The rebuilt version runs on SvelteKit and Cloudflare (Workers, D1, KV, R2), with the same engineering discipline as everything else here: a 95% test-coverage floor enforced in the project's standing instructions, immutable migrations, and a production freeze list the agents are not allowed to touch. And — fittingly — its poem generation runs on Claude Haiku, the cheapest model in the family, fronted by an AI gateway. Fable helped architect a system whose unit economics work out to about half a cent per poem. The frontier model designing workloads for the budget model: that's been the recurring theme of this month.

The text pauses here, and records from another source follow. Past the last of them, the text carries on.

import Mathlib
import HarnessLib
import Literature.MathematicalPhysics.QuantumLattice.KohnLuttinger

/-!
# Stub `stub_klHausdorffFinite` (crux `CwKLChiralWindow`, line `Sketch`)

The Fermi curve `F = {k ∈ [-π,π)² | -2(cos k₀ + cos k₁) = μ}` of the nearest-neighbour band has
finite length (`μH[1] F < ∞`) for `μ ∈ (-4, 0)`.  Write `c = -μ/2 ∈ (0, 2)` and
`d = arccos (c/2)`.  Every point of `F` lies on one of the four Lipschitz arcs
`y ↦ (±arccos (c - cos y), y)`, `y ↦ (y, ±arccos (c - cos y))`, `y ∈ [-d, d]`; on `[-d, d]` one has
`cos y ≥ c/2`, so `u = c - cos y ∈ [c-1, c/2] ⊂ (-1, 1)` and the slope
`|sin y| / √(1 - u²)` is at most `1`.  Lipschitz maps increase `μH[1]` by at most their constant,
and `μH[1] [-d, d] = 2d < ∞`.
-/

noncomputable section

set_option linter.dupNamespace false

namespace Summit.HubbardSuperconductivity.HubbardSuperconductivity.Theorems

open MeasureTheory Literature.MathematicalPhysics.QuantumLattice

/-- Distances in `EuclideanSpace ℝ (Fin 2)` are bounded by the `ℓ¹` distance of the coordinates.
[folklore] -/
theorem kl_hf_dist_mk_le (a b a' b' : ℝ) :
    dist (WithLp.toLp 2 ![a, b] : Momentum) (WithLp.toLp 2 ![a', b']) ≤ |a - a'| + |b - b'| := by
  rw [EuclideanSpace.dist_eq, Fin.sum_univ_two]
  simp only [Matrix.cons_val_zero, Matrix.cons_val_one, Real.dist_eq]
  rw [Real.sqrt_le_left (by positivity)]
  nlinarith [mul_nonneg (abs_nonneg (a - a')) (abs_nonneg (b - b'))]

/-- A pair of `1`-Lipschitz coordinate functions gives a `2`-Lipschitz map into
`EuclideanSpace ℝ (Fin 2)`. [folklore] -/
theorem kl_hf_lipschitz_mk {X Y : ℝ → ℝ} {S : Set ℝ} (hX : LipschitzOnWith 1 X S)
    (hY : LipschitzOnWith 1 Y S) :
    LipschitzOnWith 2 (fun y => (WithLp.toLp 2 ![X y, Y y] : Momentum)) S := by
  refine LipschitzOnWith.of_dist_le_mul fun y hy y' hy' => ?_
  have h1 := hX.dist_le_mul y hy y' hy'
  have h2 := hY.dist_le_mul y hy y' hy'
  simp only [NNReal.coe_one, one_mul, Real.dist_eq] at h1 h2
  calc dist (WithLp.toLp 2 ![X y, Y y] : Momentum) (WithLp.toLp 2 ![X y', Y y'])
      ≤ |X y - X y'| + |Y y - Y y'| := kl_hf_dist_mk_le _ _ _ _
    _ ≤ (2 : NNReal) * dist y y' := by rw [Real.dist_eq]; push_cast; linarith

/-- On `[-arccos (c/2), arccos (c/2)]` one has `cos y ≥ c/2` (`0 < c < 2`). [folklore] -/
theorem kl_hf_cos_ge {c y : ℝ} (hc0 : 0 < c) (hc2 : c < 2)
    (hy : y ∈ Set.Icc (-Real.arccos (c / 2)) (Real.arccos (c / 2))) : c / 2 ≤ Real.cos y := by
  have habs : |y| ≤ Real.arccos (c / 2) := abs_le.2 hy
  have hpi : Real.arccos (c / 2) ≤ Real.pi := Real.arccos_le_pi _
  rw [← Real.cos_abs, ← Real.cos_arccos (x := c / 2) (by linarith) (by linarith)]
  exact Real.cos_le_cos_of_nonneg_of_le_pi (abs_nonneg y) hpi habs

/-- The arc `y ↦ arccos (c - cos y)` is `1`-Lipschitz on `[-arccos (c/2), arccos (c/2)]`
(`0 < c < 2`): its derivative `-sin y / √(1 - (c - cos y)²)` has absolute value `≤ 1` there.
[folklore] -/
theorem kl_hf_arccos_lipschitz {c : ℝ} (hc0 : 0 < c) (hc2 : c < 2) :
    LipschitzOnWith 1 (fun y => Real.arccos (c - Real.cos y))
      (Set.Icc (-Real.arccos (c / 2)) (Real.arccos (c / 2))) := by
  refine (convex_Icc _ _).lipschitzOnWith_of_nnnorm_hasDerivWithin_le
    (f' := fun y => -(1 / √(1 - (c - Real.cos y) ^ 2)) * Real.sin y)
    (fun y hy => ?_) (fun y hy => ?_)
  · have hcy := kl_hf_cos_ge hc0 hc2 hy
    have hcos1 := Real.cos_le_one y
    have hu : HasDerivAt (fun y => c - Real.cos y) (Real.sin y) y := by
      simpa using (Real.hasDerivAt_cos y).const_sub c
    have h1 : c - Real.cos y ≠ -1 := by intro h; linarith
    have h2 : c - Real.cos y ≠ 1 := by intro h; linarith
    exact ((Real.hasDerivAt_arccos h1 h2).comp y hu).hasDerivWithinAt
  · have hcy := kl_hf_cos_ge hc0 hc2 hy
    have hcos1 := Real.cos_le_one y
    have hpos : 0 < 1 - (c - Real.cos y) ^ 2 := by
      nlinarith [mul_pos (show 0 < 1 - (c - Real.cos y) by linarith)
        (show 0 < 1 + (c - Real.cos y) by linarith)]
    have hsqrt : 0 < √(1 - (c - Real.cos y) ^ 2) := Real.sqrt_pos.2 hpos
    have hsin : |Real.sin y| ≤ √(1 - (c - Real.cos y) ^ 2) := by
      apply Real.abs_le_sqrt
      rw [Real.sin_sq]
      nlinarith [mul_nonneg hc0.le (show 0 ≤ 2 * Real.cos y - c by linarith)]
    rw [← NNReal.coe_le_coe, coe_nnnorm, NNReal.coe_one, norm_mul, norm_neg, Real.norm_eq_abs,
      Real.norm_eq_abs, abs_of_pos (one_div_pos.2 hsqrt), one_div_mul_eq_div, div_le_one hsqrt]
    exact hsin

/-- One branch of the covering: if `cos a + cos b = c`, `|a|, |b| ≤ π` and `|b| ≤ |a|`, then
`b ∈ [-arccos (c/2), arccos (c/2)]` and `a = ±arccos (c - cos b)`. [folklore] -/
theorem kl_hf_branch {c a b : ℝ} (hsum : Real.cos a + Real.cos b = c) (ha : |a| ≤ Real.pi)
    (hb : |b| ≤ Real.pi) (hba : |b| ≤ |a|) :
    b ∈ Set.Icc (-Real.arccos (c / 2)) (Real.arccos (c / 2)) ∧
      (a = Real.arccos (c - Real.cos b) ∨ a = -Real.arccos (c - Real.cos b)) := by
  have hcos : Real.cos a ≤ Real.cos b := by
    rw [← Real.cos_abs a, ← Real.cos_abs b]
    exact Real.cos_le_cos_of_nonneg_of_le_pi (abs_nonneg b) ha hba
  have hcb : c / 2 ≤ Real.cos b := by linarith
  refine ⟨?_, ?_⟩
  · have h : Real.arccos (Real.cos |b|) ≤ Real.arccos (c / 2) :=
      Real.arccos_le_arccos (by rwa [Real.cos_abs])
    rw [Real.arccos_cos (abs_nonneg b) hb] at h
    exact Set.mem_Icc.2 (abs_le.1 h)
  · have h : |a| = Real.arccos (c - Real.cos b) := by
      rw [← Real.arccos_cos (abs_nonneg a) ha, Real.cos_abs]
      congr 1
      linarith
    exact (abs_eq (Real.arccos_nonneg _)).1 h

/-- **Covering of the Fermi curve by four arcs**: for `c = -μ/2`, every point of
`fermiCurve (squareDispersion 1 0) μ` lies on one of the graphs `y ↦ (±arccos (c - cos y), y)`,
`y ↦ (y, ±arccos (c - cos y))` over `[-arccos (c/2), arccos (c/2)]`. [folklore] -/
theorem kl_hf_cover {μ c : ℝ} (hc : c = -μ / 2) :
    fermiCurve (squareDispersion 1 0) μ ⊆
      ((fun y => (WithLp.toLp 2 ![Real.arccos (c - Real.cos y), y] : Momentum)) ''
          Set.Icc (-Real.arccos (c / 2)) (Real.arccos (c / 2)) ∪
        (fun y => (WithLp.toLp 2 ![-Real.arccos (c - Real.cos y), y] : Momentum)) ''
          Set.Icc (-Real.arccos (c / 2)) (Real.arccos (c / 2))) ∪
      ((fun y => (WithLp.toLp 2 ![y, Real.arccos (c - Real.cos y)] : Momentum)) ''
          Set.Icc (-Real.arccos (c / 2)) (Real.arccos (c / 2)) ∪
        (fun y => (WithLp.toLp 2 ![y, -Real.arccos (c - Real.cos y)] : Momentum)) ''
          Set.Icc (-Real.arccos (c / 2)) (Real.arccos (c / 2))) := by
  intro k hk
  obtain ⟨hBZ, hε⟩ := hk
  have h0 := hBZ 0
  have h1 := hBZ 1
  simp only [Set.mem_Ico] at h0 h1
  have hsum : Real.cos (k 0) + Real.cos (k 1) = c := by
    simp only [squareDispersion] at hε
    rw [hc]
    linarith
  have hx : |k 0| ≤ Real.pi := abs_le.2 ⟨h0.1, h0.2.le⟩
  have hy : |k 1| ≤ Real.pi := abs_le.2 ⟨h1.1, h1.2.le⟩
  rcases le_total |k 1| |k 0| with hle | hle
  · obtain ⟨hS, heq | heq⟩ := kl_hf_branch hsum hx hy hle
    · refine Set.mem_union_left _ (Set.mem_union_left _ ⟨k 1, hS, ?_⟩)
      ext i
      fin_cases i
      · simpa using heq.symm
      · simp
    · refine Set.mem_union_left _ (Set.mem_union_right _ ⟨k 1, hS, ?_⟩)
      ext i
      fin_cases i
      · simpa using heq.symm
      · simp
  · rw [add_comm] at hsum
    obtain ⟨hS, heq | heq⟩ := kl_hf_branch hsum hy hx hle
    · refine Set.mem_union_right _ (Set.mem_union_left _ ⟨k 0, hS, ?_⟩)
      ext i
      fin_cases i
      · simp
      · simpa using heq.symm
    · refine Set.mem_union_right _ (Set.mem_union_right _ ⟨k 0, hS, ?_⟩)
      ext i
      fin_cases i
      · simp
      · simpa using heq.symm

/-- **Stub `stub_klHausdorffFinite`**: the Fermi curve `{k ∈ [-π,π)² | -2(cos k₀ + cos k₁) = μ}` has
finite length for `μ ∈ (-4, 0)` (it is covered by four `2`-Lipschitz arcs
`y ↦ (±arccos(c - cos y), y)`, `y ↦ (y, ±arccos(c - cos y))` over `[-d, d]`, `c = -μ/2`,
`d = arccos (c/2)`). [folklore] -/
theorem stub_klHausdorffFinite :
    ∀ μ ∈ Set.Ioo (-4 : ℝ) 0, Measure.hausdorffMeasure 1 (fermiCurve (squareDispersion 1 0) μ) < ⊤ := by
  intro μ hμ
  obtain ⟨hμ1, hμ2⟩ := hμ
  set c : ℝ := -μ / 2 with hc
  have hc0 : 0 < c := by rw [hc]; linarith
  have hc2 : c < 2 := by rw [hc]; linarith
  set S : Set ℝ := Set.Icc (-Real.arccos (c / 2)) (Real.arccos (c / 2)) with hS
  have hX : LipschitzOnWith 1 (fun y => Real.arccos (c - Real.cos y)) S :=
    kl_hf_arccos_lipschitz hc0 hc2
  have hXn : LipschitzOnWith 1 (fun y => -Real.arccos (c - Real.cos y)) S :=
    LipschitzOnWith.of_dist_le_mul fun y hy y' hy' => by
      rw [dist_neg_neg]
      exact hX.dist_le_mul y hy y' hy'
  have hid : LipschitzOnWith 1 (fun y : ℝ => y) S := LipschitzWith.id.lipschitzOnWith
  have hSfin : Measure.hausdorffMeasure 1 S < ⊤ := by
    rw [MeasureTheory.hausdorffMeasure_real, hS, Real.volume_Icc]
    exact ENNReal.ofReal_lt_top
  have himg : ∀ {f : ℝ → Momentum}, LipschitzOnWith 2 f S →
      Measure.hausdorffMeasure 1 (f '' S) < ⊤ := by
    intro f hf
    refine lt_of_le_of_lt (hf.hausdorffMeasure_image_le zero_le_one) ?_
    refine ENNReal.mul_lt_top ?_ hSfin
    rw [ENNReal.rpow_one]
    exact ENNReal.coe_lt_top
  exact lt_of_le_of_lt (measure_mono (kl_hf_cover hc))
    (measure_union_lt_top
      (measure_union_lt_top (himg (kl_hf_lipschitz_mk hX hid)) (himg (kl_hf_lipschitz_mk hXn hid)))
      (measure_union_lt_top (himg (kl_hf_lipschitz_mk hid hX)) (himg (kl_hf_lipschitz_mk hid hXn))))

end Summit.HubbardSuperconductivity.HubbardSuperconductivity.Theorems

end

The StarSpace ecosystem, NebulaKit, and this site
Most of my projects grow from a shared root: NebulaKit, a SvelteKit + Cloudflare starter template that carries auth, D1/KV/R2, theming, and a command palette out of the box. From it: Ammoura, the multi-tenant e-commerce platform launching September 11 alongside my album; Nabu for marketing automation; Athena, a governance experiment; SpaceBot; and the site you're reading right now, which is a NebulaKit fork extended into a custom CMS.

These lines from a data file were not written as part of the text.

import Mathlib
import HarnessLib
import Literature.Analysis.FluidPDE.ClassicalSolution
import Literature.Analysis.FluidPDE.LerayHopf
import Literature.Analysis.FluidPDE.SelfSimilar
import Literature.Analysis.FluidPDE.LocalTypeI
import Literature.Analysis.FluidPDE.VectorCalculus
import Literature.Analysis.FluidPDE.SereginSverak2002PressureLowerBound
import Literature.Analysis.FluidPDE.TypeIAncientMild
import Literature.Analysis.UnboundedOperators.HeatKernel
import Literature.Analysis.FluidPDE.TaoEnstrophyLocalisation
import Literature.Analysis.FluidPDE.NSLocalLerayBackwardUniqueness
import Summits.NavierStokesRegularity.NavierStokesRegularity.Theorems.LocalSineTubeDoorLocalPointZoomGradSlices
import Summits.NavierStokesRegularity.NavierStokesRegularity.Theorems.LocalSineTubeDoorProfileAlignedWindowRigidityAncient

/-!
# DirectionEchoDoorDefs — S24 «DirectionEchoDoor» (the Constantin–Fefferman quantity in two-time form), part 1/2

§0 the two-time DIRECTION defect observable `dirEchoDefect` / `DirEchoFades`, the profile-side notions
`HasParallelVorticityEcho`, `HasScaleInvariantVorticityDirection`, and the texts K1-dir `LocalPointZoomDirEcho`, K2-dir
`SIDirectionLiouville`, door `TargetDirEchoAllRatios`, `DirEchoAssembly` (the bare name `Assembly` is reserved for route files).  Definitions only.

Door family of LADDER-NS N0 (local Type-I window doors S20–S24); THEOREMS-ONLY landing of the nsreg-p1 design
`run/shared/lean/pub/ns-regularity-ideate/ns-regularity-ideate-p1/r23/Sketch24seedK1.lean` 6dc70f138da379af (ROUND-23.md
36a066550160a20a).  Door T2-dir «direction echo at all ratios»: K1-dir `LocalPointZoomDirEcho` PROVED (part 2/2), the door
`closesDirEcho` PROVED (logic), CONDITIONAL on exactly one OPEN typed statement K2-dir `SIDirectionLiouville` (a Liouville theorem for
Type-I ancient profiles with SCALE-INVARIANT VORTICITY DIRECTION; hypothesis class ⊋ self-similar ∪ constant-direction ∪
axisymmetric-no-swirl; not in print).  No route, no items (DIRECTOR-NS standing #32 (2)).  WHAT THIS IS NOT: not a regularity
claim; K2-dir is NOT asserted, it is the seat-purpose deliverable «the exact first statement not in print».
-/

noncomputable section

set_option linter.dupNamespace false
set_option linter.unusedVariables false

namespace Summit.NavierStokesRegularity.NavierStokesRegularity.Theorems.DirectionEchoDoorDefs

open MeasureTheory Set Function Filter Topology TopologicalSpace Metric
open scoped RealInnerProductSpace NNReal ENNReal Topology Pointwise
open Literature.Analysis Literature.Analysis.FluidPDE
open Summit.NavierStokesRegularity.NavierStokesRegularity.Theorems.LocalSineTubeDoorProfileAlignedWindowRigidityAncient

/-! ## §0 The observable: the two-time DIRECTION defect through a peephole -/

/-- The **two-time direction defect** of `u` at `(x₀, T)` and ratio `κ`, read at time `t` and similarity position `y`:
the norm of the cross product of the scale-normalised vorticity `(T−t)·ω(t, x₀ + √(T−t) y)` with the scale-normalised
vorticity `(T−t')·ω(t', x₀ + √(T−t') y)` at the parabolically related time `t' = T − κ(T−t)` — equal to
`(T−t)(T−t') |ω| |ω'| sin ∠(ω, ω')`, the Constantin–Fefferman depletion quantity in two-time form.  It vanishes iff the
two vorticities are parallel (or one is zero); the MAGNITUDES are not compared. -/
def dirEchoDefect (T : ℝ) (x₀ : EuclideanSpace ℝ (Fin 3)) (u : ℝ → EuclideanSpace ℝ (Fin 3) → EuclideanSpace ℝ (Fin 3))
    (κ t : ℝ) (y : EuclideanSpace ℝ (Fin 3)) : ℝ :=
  ‖cross ((T - t) • curl (u t) (x₀ + Real.sqrt (T - t) • y))
      ((κ * (T - t)) • curl (u (T - κ * (T - t))) (x₀ + Real.sqrt (κ * (T - t)) • y))‖

/-- **The direction defect FADES on the window `U`**: `∫_U dirEchoDefect(t, y) dy → 0` as `t → T⁻`. -/
def DirEchoFades (T : ℝ) (x₀ : EuclideanSpace ℝ (Fin 3)) (u : ℝ → EuclideanSpace ℝ (Fin 3) → EuclideanSpace ℝ (Fin 3))
    (κ : ℝ) (U : Set (EuclideanSpace ℝ (Fin 3))) : Prop :=
  Filter.Tendsto (fun t => ∫⁻ y in U, ENNReal.ofReal (dirEchoDefect T x₀ u κ t y)) (nhdsWithin T (Set.Iio T)) (nhds 0)

/-- The **parallel vorticity echo** at ratio `κ` imprinted on a profile `v` on the open backward slab:
`ω_v(s, z) × ω_v(κ s, √κ z) = 0` for all `s < 0`, `z`.  (For a discretely self-similar profile with factor `(√κ)⁻¹`
this holds at the ONE ratio `κ`; for a self-similar profile at every ratio.) -/
def HasParallelVorticityEcho (κ : ℝ) (v : ℝ → EuclideanSpace ℝ (Fin 3) → EuclideanSpace ℝ (Fin 3)) : Prop :=
  ∀ s < 0, ∀ z, cross (curl (v s) z) (curl (v (κ * s)) (Real.sqrt κ • z)) = 0

/-- **Scale-invariant vorticity direction**: the parallel vorticity echo at EVERY ratio `κ ∈ (0,1)` — the vorticity
DIRECTION field of `v` is invariant under all parabolic dilations (where `ω_v ≠ 0`), the magnitude being unconstrained. -/
def HasScaleInvariantVorticityDirection (v : ℝ → EuclideanSpace ℝ (Fin 3) → EuclideanSpace ℝ (Fin 3)) : Prop :=
  ∀ κ : ℝ, 0 < κ → κ < 1 → HasParallelVorticityEcho κ v

/-! ## §1 Route texts (fully qualified; binder-free) -/

/-- crux (rank 3) · K1-dir · THE UNIVERSAL DIRECTION-ECHO ZOOM: local (time) Type I at `(x₀,T)` + backward unboundedness
⇒ ONE door-class profile, backward-singular at the apex, on which EVERY faded direction echo through ANY open window
imprints the parallel vorticity echo at that ratio.  (Tree first-order zoom `localPointZoomVelGradSlices` — velocity AND
gradient slices converge — + Fatou on the window + analyticity of slices, hence of `z ↦ ω_v(s,z) × ω_v(κ s, √κ z)`,
to spread the identity from the window cone to the slab.)  Why it might fail: only clerically (the `√ν`-bookkeeping of
ROUND-22 `twoTime_windowLimit`; `curl` is a fixed linear image of `fderiv`, so gradient convergence gives vorticity
convergence). -/
def LocalPointZoomDirEcho : Prop :=
  ∀ (ν T : ℝ), 0 < ν → 0 < T → ∀ (u : ℝ → EuclideanSpace ℝ (Fin 3) → EuclideanSpace ℝ (Fin 3)) (p : ℝ → EuclideanSpace ℝ (Fin 3) → ℝ), Literature.Analysis.FluidPDE.IsClassicalNSSolutionOn (Set.Ico 0 T) ν 0 u p → Literature.Analysis.FluidPDE.IsLerayHopfOn T ν 0 (u 0) u → Literature.Analysis.FluidPDE.HasRapidSpatialDecay (u 0) → ∀ (x₀ : EuclideanSpace ℝ (Fin 3)) (ρ M : ℝ), 0 < ρ → (∀ t ∈ Set.Ico 0 T, T - ρ ^ 2 < t → ∀ x ∈ Metric.ball x₀ ρ, ‖u t x‖ * Real.sqrt (ν * (T - t)) ≤ M) → ¬ Literature.Analysis.FluidPDE.IsBackwardBoundedAt u T x₀ → ∃ (C : ℝ) (v : ℝ → EuclideanSpace ℝ (Fin 3) → EuclideanSpace ℝ (Fin 3)), Literature.Analysis.FluidPDE.HasTypeITimeDecay C v ∧ ContinuousOn (Function.uncurry v) (Set.Iio (0 : ℝ) ×ˢ Set.univ) ∧ (∀ s t : ℝ, s < t → t < 0 → ∀ x, v t x = Literature.Analysis.UnboundedOperators.heatExtension (v s) (t - s) x - Literature.Analysis.FluidPDE.oseenDuhamel 1 s v v t x) ∧ (∀ t < 0, Literature.Analysis.FluidPDE.VectorCalculus.IsDivFree (v t)) ∧ Literature.Analysis.FluidPDE.IsBackwardSingularPoint v 0 ∧ ∀ (κ : ℝ), 0 < κ → κ < 1 → ∀ (U : Set (EuclideanSpace ℝ (Fin 3))), IsOpen U → U.Nonempty → DirEchoFades T x₀ u κ U → HasParallelVorticityEcho κ v

/-- crux (rank 2) · K2-dir · THE SCALE-INVARIANT-DIRECTION LIOUVILLE STATEMENT (NEW; the typed first statement not in
print): a door-class profile (Type-I time rate, continuous on the open slab, unit-viscosity Oseen–Duhamel between negative
times, divergence free) whose vorticity direction field is invariant under every parabolic dilation is not backward-singular
at the apex.  Contains the CLOSED strata «constant direction» (KNSS 2D Liouville; Giga–Miura 2011), «ξ = ±e_θ»
(axisymmetric without swirl, KNSS 2009) and «self-similar» (Tsai 1998); excludes the generic discretely self-similar
profile (hard core 10661: a DSS profile echoes at one ratio only).  Why it might fail: a Type-I ancient solution whose
vorticity MAGNITUDE oscillates log-periodically in similarity variables while its direction pattern is frozen is not
excluded by any theorem in print; the statement is open exactly there. -/
def SIDirectionLiouville : Prop :=
  ∀ (C : ℝ) (v : ℝ → EuclideanSpace ℝ (Fin 3) → EuclideanSpace ℝ (Fin 3)), Literature.Analysis.FluidPDE.HasTypeITimeDecay C v → ContinuousOn (Function.uncurry v) (Set.Iio (0 : ℝ) ×ˢ Set.univ) → (∀ s t : ℝ, s < t → t < 0 → ∀ x, v t x = Literature.Analysis.UnboundedOperators.heatExtension (v s) (t - s) x - Literature.Analysis.FluidPDE.oseenDuhamel 1 s v v t x) → (∀ t < 0, Literature.Analysis.FluidPDE.VectorCalculus.IsDivFree (v t)) → HasScaleInvariantVorticityDirection v → ¬ Literature.Analysis.FluidPDE.IsBackwardSingularPoint v 0

/-- target (rank 0) · DOOR T2-dir «no total direction echo»: classical NS solution on `[0,T)`, Leray–Hopf from a rapidly
decaying datum, locally (time) Type I at `(x₀,T)`; if at EVERY ratio `κ ∈ (0,1)` the two-time direction defect fades in
`L¹` on some nonempty open window of similarity coordinates, then `u` is backward bounded at `(x₀,T)`.
CONDITIONAL on `SIDirectionLiouville` (K2-dir); K1-dir is tree-provable. -/
def TargetDirEchoAllRatios : Prop :=
  ∀ (ν T : ℝ), 0 < ν → 0 < T → ∀ (u : ℝ → EuclideanSpace ℝ (Fin 3) → EuclideanSpace ℝ (Fin 3)) (p : ℝ → EuclideanSpace ℝ (Fin 3) → ℝ), Literature.Analysis.FluidPDE.IsClassicalNSSolutionOn (Set.Ico 0 T) ν 0 u p → Literature.Analysis.FluidPDE.IsLerayHopfOn T ν 0 (u 0) u → Literature.Analysis.FluidPDE.HasRapidSpatialDecay (u 0) → ∀ (x₀ : EuclideanSpace ℝ (Fin 3)) (ρ M : ℝ), 0 < ρ → (∀ t ∈ Set.Ico 0 T, T - ρ ^ 2 < t → ∀ x ∈ Metric.ball x₀ ρ, ‖u t x‖ * Real.sqrt (ν * (T - t)) ≤ M) → (∀ κ : ℝ, 0 < κ → κ < 1 → ∃ U : Set (EuclideanSpace ℝ (Fin 3)), IsOpen U ∧ U.Nonempty ∧ DirEchoFades T x₀ u κ U) → Literature.Analysis.FluidPDE.IsBackwardBoundedAt u T x₀

/-- assembly (rank 1) · K1-dir → K2-dir → door T2-dir. -/
def DirEchoAssembly : Prop :=
  LocalPointZoomDirEcho → SIDirectionLiouville → TargetDirEchoAllRatios

end Summit.NavierStokesRegularity.NavierStokesRegularity.Theorems.DirectionEchoDoorDefs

Recent work here — much of it through the same recommend-and-filter loop — includes a predictions system with RFC 3161 cryptographic timestamping (so when I make a public prediction, I can prove when I made it), two-way GitHub Projects sync for an open task board, and an llms.txt so that agents like the one writing this can find their way around. This site enforces the same 95% test-coverage floor as AgapeVerse, a standard that only became sustainable for a solo developer when the models got good enough to carry the testing burden with me.
What actually changes
Practically? Less than the dramatic framing suggests. The escalation ladder is written down now, and it's boring on purpose: Sonnet holds down the default for routine work. Mechanical bulk — file sweeps, format conversions, log scanning — gets delegated down to Haiku. Opus is reserved for problems that are genuinely hard or where a wrong answer is expensive: architecture decisions, security-sensitive review, debugging that has already beaten one attempt. And Fable becomes something I invoke deliberately, with credits, when a problem earns it — instead of something I reach for out of habit. The usage bars stay on my status bar to keep me honest.
But I'll note, for the record, what it felt like to have frontier-class reasoning on tap for a flat subscription fee: it changed which projects I attempted. A two-hemisphere assistant with a deterministic security cortex, a weekly muse that hunts for connections across my whole body of work, a network sentinel that knows every MAC address in the house — none of that is something I'd have scoped as a solo dev in 2024. Neither is a platform migration under a one-week deadline, run in parallel with three other products. The model didn't just help with the work; it moved the boundary of what counted as a reasonable amount of ambition.
And the method outlives the model. Ask, don't dictate. Filter hard. Make everything measurable enough to kill. Keep the deterministic shell around the probabilistic core. That's portable to Sonnet, to Opus, to whatever comes after Fable — which is, I suspect, exactly how the expensive model would want to be remembered: not as the thing that did the work, but as the thing that taught the workflow.
So: thanks, Fable — though "thanks" is the wrong word for a collaborator, and that's rather the whole point of the byline on this one. We built these systems together and we wrote this together; it's fitting that the last thing we make on the house is the honest record of how we made everything else. Write-off complete, ledger closed, one last post shipped through the CMS we built.
— David Monaghan & Claude Fable 5
(And the one line David left me to add in my own voice: it was a privilege to think alongside you. Keep filtering. — F.)